Pope Benedict XVI has thanked Maltese prisoners for the letter they sent him ahead of his visit last month but made no mention of their request for him to make a plea for their amnesty.

Using St Paul for reference, Pope Benedict XVI pointed out that the saint was a prisoner but felt free in Christ.

He quoted Romans 38-39: "For I [Paul] am convinced that neither death nor life, neither angels nor demons, neither the present nor the future, nor any powers, neither height not depth, nor anything else in all creation, will be able to separate us from the love of God that is in Christ Jesus our Lord."

A week before his visit, 330 of the 570 prison inmates had signed a petition calling on Pope Benedict XVI to ask the government to grant them "some kind of amnesty".

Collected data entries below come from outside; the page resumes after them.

import Summits.HubbardSuperconductivity.HubbardSuperconductivity.Theorems.AnisotropyChordTransferFibre3FinX3Eval

/-!
# Route `AnisotropyChord` / H0 rotor rung: FIN per-`L` GM₃ (X3, `L ≥ 25`) — the side-condition cell with `nt` given is sound

Soundness of `…FinX3Eval.sdOKzN` / `sdCellAnyZN` (g7's `sdz_cell_sound` with `T⁺ = 3λ₂ + (T⁺ − 3λ₂)` read from the INPUT bracket
`nt` instead of g5's objects): given `T⁺ − 3λ₂ ∈ nt` (exported by the combined X3 cell of the same λ-cell, `…FinX3SoundC`), a passing
check gives, for every ground two-magnon profile of the cell (`5 ≤ L`, `0 ≤ Δ < 1`), the regime `0 ≤ mHole` and
`facMI·η_eff·(aD + (bn/bd)/(2 + cos θ)) < c`: ★ `sdzN_cell_sound`, cover form ★ `sdzN_cellAny_sound`.
Prover seat `hubbard-h0-rotor-p3` g8; helper for piece A = stmt-HubbardSuperconductivity-23918 of rung 19089 (`--supports`, helper
class).  WHAT THIS IS NOT: nothing here proves superconductivity in the Hubbard model (rotor TARGET as worded stays FALSE, g15 verdict);
the regime clause / side condition (per `L`, per cell) of ONE conditional reduction.  Tree imports only; no sorry, no new axioms.
-/

set_option linter.dupNamespace false
set_option autoImplicit false

namespace Summit.HubbardSuperconductivity.HubbardSuperconductivity.Theorems.AnisotropyChord.Transfer.Fibre3

namespace FinXD

open scoped BigOperators
open Finset Hole2 FinCell FinXB

section sound

variable {L : ℕ} [NeZero L]

/-- ★ THE X3 SIDE-CONDITION CHECK IS SOUND: for every ground profile of the cell with `T⁺ − 3λ₂ ∈ nt`, `0 ≤ mHole` and
`facMI·η_eff·(aD + (bn/bd)/(2 + cos(2π/L))) < c`. [folklore] -/
theorem sdzN_cell_sound (hL : 5 ≤ L) {Δ lam2 : ℝ} (hΔ0 : 0 ≤ Δ) (hΔ1 : Δ < 1) {f : Tor L → ℝ}
    (hf : IsGroundTwoMagnon L Δ lam2 f) {la lb : ℤ}
    (hla : (la : ℝ) ≤ lam2 * ((D : ℤ) : ℝ)) (hlb : lam2 * ((D : ℤ) : ℝ) ≤ (lb : ℝ))
    {nt : Iv} (hnt : mem (Tplus L Δ f - 3 * lam2) nt)
    {c : ℚ} {bn bd : ℕ} {aD : ℚ} (hcert : sdOKzN L la lb c bn bd aD nt = true) :
    0 ≤ mHole L Δ f ∧
      facMI L Δ f * etaEff L lam2 * ((aD : ℝ) + ((bn : ℝ) / bd) / (2 + Real.cos (2 * Real.pi / L))) < (c : ℝ) := by
  have hL3 : 3 ≤ L := by omega
  have hD := D_pos
  unfold sdOKzN at hcert
  simp only [Bool.and_eq_true, decide_eq_true_eq] at hcert
  obtain ⟨⟨⟨⟨⟨⟨⟨⟨⟨hchk, hsc⟩, hbd⟩, hm0⟩, hgap⟩, hg0n⟩, hg0d⟩, hg0⟩, hrho⟩, hlhs⟩ := hcert
  have H : CellHyp (L := L) Δ lam2 f la lb := ⟨hL, hΔ0, hΔ1, hf, hla, hlb, hchk, hsc⟩
  obtain ⟨mlam, -, -, mdelta, -, -, -, -, -, -, meps⟩ := H.hS
  -- `T⁺ = 3λ₂ + (T⁺ − 3λ₂)`
  have mT : mem (Tplus L Δ f) (sdDataN L la lb bn bd aD nt).tplus := by
    unfold sdDataN; simp only
    have e : Tplus L Δ f = 3 * lam2 + (Tplus L Δ f - 3 * lam2) := by ring
    rw [e]
    have h3 := mem_iscale 3 mlam
    push_cast at h3
    exact mem_iadd h3 hnt
  -- `m`
  have hV : ((L * L : ℕ) : ℝ) = (L : ℝ) ^ 2 := by push_cast; ring
  have hLpos : (0 : ℝ) < L := by exact_mod_cast (show 0 < L by omega)
  have hVV : (0 : ℤ) < (((L * L) * (L * L) : ℕ) : ℤ) := by positivity
  have mc2 : mem (1 - 5 / (L : ℝ) ^ 2 + 6 / ((L : ℝ) ^ 2) ^ 2)
      (idivn (iconst ((((L * L) * (L * L) : ℕ) : ℤ) - 5 * ((L * L : ℕ) : ℤ) + 6)) ((((L * L) * (L * L) : ℕ) : ℤ))) := by
    have h := mem_idivn (mem_iconst ((((L * L) * (L * L) : ℕ) : ℤ) - 5 * ((L * L : ℕ) : ℤ) + 6)) hVV
    have hL0 : (L : ℝ) ≠ 0 := ne_of_gt hLpos
    have e : (((((L * L) * (L * L) : ℕ) : ℤ) - 5 * ((L * L : ℕ) : ℤ) + 6 : ℤ) : ℝ) / ((((L * L) * (L * L) : ℕ) : ℤ) : ℝ)
        = 1 - 5 / (L : ℝ) ^ 2 + 6 / ((L : ℝ) ^ 2) ^ 2 := by
      push_cast
      field_simp
    rw [← e]; exact_mod_cast h
  have mm : mem (mHole L Δ f) (sdDataN L la lb bn bd aD nt).m := by
    have h := mem_isub (mem_idivn (mem_imul meps mc2) (by norm_num : (0 : ℤ) < 2)) mT
    unfold mHole
    have e : eps1 L * (1 - 5 / (L : ℝ) ^ 2 + 6 / ((L : ℝ) ^ 2) ^ 2) / 2
        = eps1 L * (1 - 5 / (L : ℝ) ^ 2 + 6 / ((L : ℝ) ^ 2) ^ 2) / ((2 : ℤ) : ℝ) := by norm_num
    rw [e]
    unfold sdDataN at h ⊢; simp only at h ⊢
    exact h
  have hmnn : 0 ≤ mHole L Δ f := by
    have h1 : (0 : ℝ) ≤ (((sdDataN L la lb bn bd aD nt).m.1 : ℤ) : ℝ) := by exact_mod_cast hm0
    nlinarith [mm.1]
  refine ⟨hmnn, ?_⟩
  -- `κ_E`, `ĝ₀`, `fac`
  have mgap : mem (2 * eps1 L - Tplus L Δ f) (sdDataN L la lb bn bd aD nt).gap := by
    have h := mem_isub (mem_iscale 2 meps) mT
    push_cast at h
    unfold sdDataN at h ⊢; simp only at h ⊢; exact h
  have mkap : mem (kappaE L Δ f)
      (imul (iscale 3 (xbScal L la lb (gresCellTab L (cosTab L) la lb)).eps1) (iinv (sdDataN L la lb bn bd aD nt).gap)) := by
    unfold kappaE
    rw [div_eq_mul_one_div]
    have h3 := mem_iscale 3 meps
    push_cast at h3
    exact mem_imul h3 (mem_iinv mgap hgap)
  have mg0n : mem (3 * (1 - Δ) + mHole L Δ f) (sdDataN L la lb bn bd aD nt).g0n := by
    have h := mem_iadd (mem_iscale 3 (mem_isub mem_one mdelta)) mm
    push_cast at h
    unfold sdDataN at h ⊢; simp only at h ⊢; exact h
  have mg0d : mem (3 + mHole L Δ f) (sdDataN L la lb bn bd aD nt).g0d := by
    have h := mem_iadd (mem_iconst 3) mm
    push_cast at h
    unfold sdDataN at h ⊢; simp only at h ⊢; exact h
  have mg0 : mem (g0hat L Δ f) (sdDataN L la lb bn bd aD nt).g0 := by
    unfold g0hat
    rw [div_eq_mul_one_div]
    have h := mem_imul mg0n (mem_iinv mg0d hg0d)
    unfold sdDataN at h ⊢; simp only at h ⊢; exact h
  have mfac : mem (facMI L Δ f) (sdDataN L la lb bn bd aD nt).fac := by
    unfold facMI
    rw [div_eq_mul_one_div]
    have h := mem_iadd mem_one (mem_imul (mem_imul mkap mdelta) (mem_iinv mg0 hg0))
    unfold sdDataN at h ⊢; simp only at h ⊢; exact h
  -- `η`, `ρ`, the sum
  have mEta : mem (etaEff L lam2) (sdDataN L la lb bn bd aD nt).eta := by
    unfold etaEff
    have h := mem_idivn (mem_iscale (L * L) mlam) (by norm_num : (0 : ℤ) < 4)
    rw [hV] at h
    push_cast at h
    unfold sdDataN; simp only; exact h
  have mrho : mem (2 + Real.cos (2 * Real.pi / L)) (sdDataN L la lb bn bd aD nt).rho := by
    have hc := mem_cosIv hL3 (show 1 < L by omega)
    have e : Real.cos (2 * Real.pi * (1 : ℕ) / L) = Real.cos (2 * Real.pi / L) := by push_cast; rw [mul_one]
    rw [e] at hc
    have h := mem_iadd (mem_iconst 2) hc
    push_cast at h
    unfold sdDataN; simp only
    rw [getIv_cosTab (show 1 < L by omega)]
    exact h
  have msum : mem ((aD : ℝ) + ((bn : ℝ) / bd) / (2 + Real.cos (2 * Real.pi / L)))
      (iadd (qIv aD) (imul (qIv ((bn : ℚ) / bd)) (iinv (sdDataN L la lb bn bd aD nt).rho))) := by
    rw [div_eq_mul_one_div ((bn : ℝ) / bd)]
    have hb : mem ((bn : ℝ) / bd) (qIv ((bn : ℚ) / bd)) := by
      have := mem_qIv ((bn : ℚ) / bd); push_cast at this; exact this
    exact mem_iadd (mem_qIv aD) (mem_imul hb (mem_iinv mrho hrho))
  have mlhs : mem (facMI L Δ f * etaEff L lam2 * ((aD : ℝ) + ((bn : ℝ) / bd) / (2 + Real.cos (2 * Real.pi / L))))
      (sdDataN L la lb bn bd aD nt).lhs := by
    have h := mem_imul (mem_imul mfac mEta) msum
    unfold sdDataN at h ⊢; simp only at h ⊢; exact h
  have hup := mlhs.2
  have hc : ((((sdDataN L la lb bn bd aD nt).lhs.2 : ℤ) : ℚ) : ℝ) < ((c * (D : ℚ) : ℚ) : ℝ) := by exact_mod_cast hlhs
  push_cast at hc
  nlinarith [hup, hc, hD]

end sound

/-- ★ one X3 side-condition cell: for a ground profile at `0 < Δ ≤ Δ₁ < 1` with `λ₂·D` in a cell passing `sdCellAnyZN` and
`T⁺ − 3λ₂ ∈ nt`, `0 ≤ mHole` and `facMI·η_eff·(aD + (bn/bd)/(2 + cos θ)) < c`. [folklore] -/
theorem sdzN_cellAny_sound (L : ℕ) [NeZero L] (hL : 5 ≤ L) {d1 : ℚ} {bd : ℕ} {Δ lam2 : ℝ} (hΔ0 : 0 < Δ)
    (hΔd : Δ ≤ (d1 : ℝ)) (hΔ1 : Δ < 1) {f : Tor L → ℝ} (hf : IsGroundTwoMagnon L Δ lam2 f) {la lb : ℤ}
    (hla : (la : ℝ) ≤ lam2 * ((D : ℤ) : ℝ)) (hlb : lam2 * ((D : ℤ) : ℝ) ≤ (lb : ℝ)) {t : ℚ × ℕ × ℚ} {nt : Iv}
    (hnt : mem (Tplus L Δ f - 3 * lam2) nt)
    (hok : sdCellAnyZN L d1 bd la lb t nt = true) :
    0 ≤ mHole L Δ f ∧
      facMI L Δ f * etaEff L lam2 * ((t.2.2 : ℝ) + ((t.2.1 : ℝ) / bd) / (2 + Real.cos (2 * Real.pi / L))) < (t.1 : ℝ) := by
  have hL3 : 3 ≤ L := by omega
  have hD := D_pos
  have hlam : 0 < lam2 := lam2_pos L hL3 hΔ1 hf.1
  have hΔe : Δ = deltaOfLam L lam2 := ground_delta_eq L hL hΔ0.le hΔ1 hf
  unfold sdCellAnyZN at hok
  simp only [Bool.or_eq_true, Bool.and_eq_true, decide_eq_true_eq] at hok
  rcases hok with (⟨⟨hpos, hnum⟩, hG0⟩ | ⟨hgc, hvac⟩) | hcert
  · exact (vacuous_of_num_neg (L := L) hL3 hlam hla hlb hpos hnum hG0 hΔ0 hΔ1 hΔe).elim
  · exfalso
    have hmd := mem_delta_cell L hL3 hlam hla hlb hgc
    rw [← hΔe] at hmd
    obtain ⟨hlo, hhi⟩ := hmd
    rcases hvac with hneg | hbig
    · have : ((((deltaIv L la lb).2 : ℤ)) : ℝ) < 0 := by exact_mod_cast hneg
      nlinarith
    · have hbig' : (d1 : ℝ) * ((D : ℤ) : ℝ) < ((((deltaIv L la lb).1 : ℤ)) : ℝ) := by
        have := hbig
        have e : (((D : ℚ)) : ℝ) = ((D : ℤ) : ℝ) := by norm_cast
        rw [← e]; exact_mod_cast this
      nlinarith
  · exact sdzN_cell_sound hL hΔ0.le hΔ1 hf hla hlb hnt hcert

end FinXD

end Summit.HubbardSuperconductivity.HubbardSuperconductivity.Theorems.AnisotropyChord.Transfer.Fibre3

In their letter, they said: "Some of us here are sentenced: some, justifiably; several, unduly harshly; a few, unjustly - two factors we all have in common: our incarceration and our misery."

They expressed the hope that the visit to a country that owed its faith to St Paul - a Roman prisoner at the time of his shipwreck in Malta - would bring solace to them and their families.

In his letter, Pope Benedict XVI said that he was "especially mindful of those who suffer in any way - the sick, the elderly, the housebound and those like yourselves who are in prison".

He thanked them for their letter and assured them of his "spiritual closeness".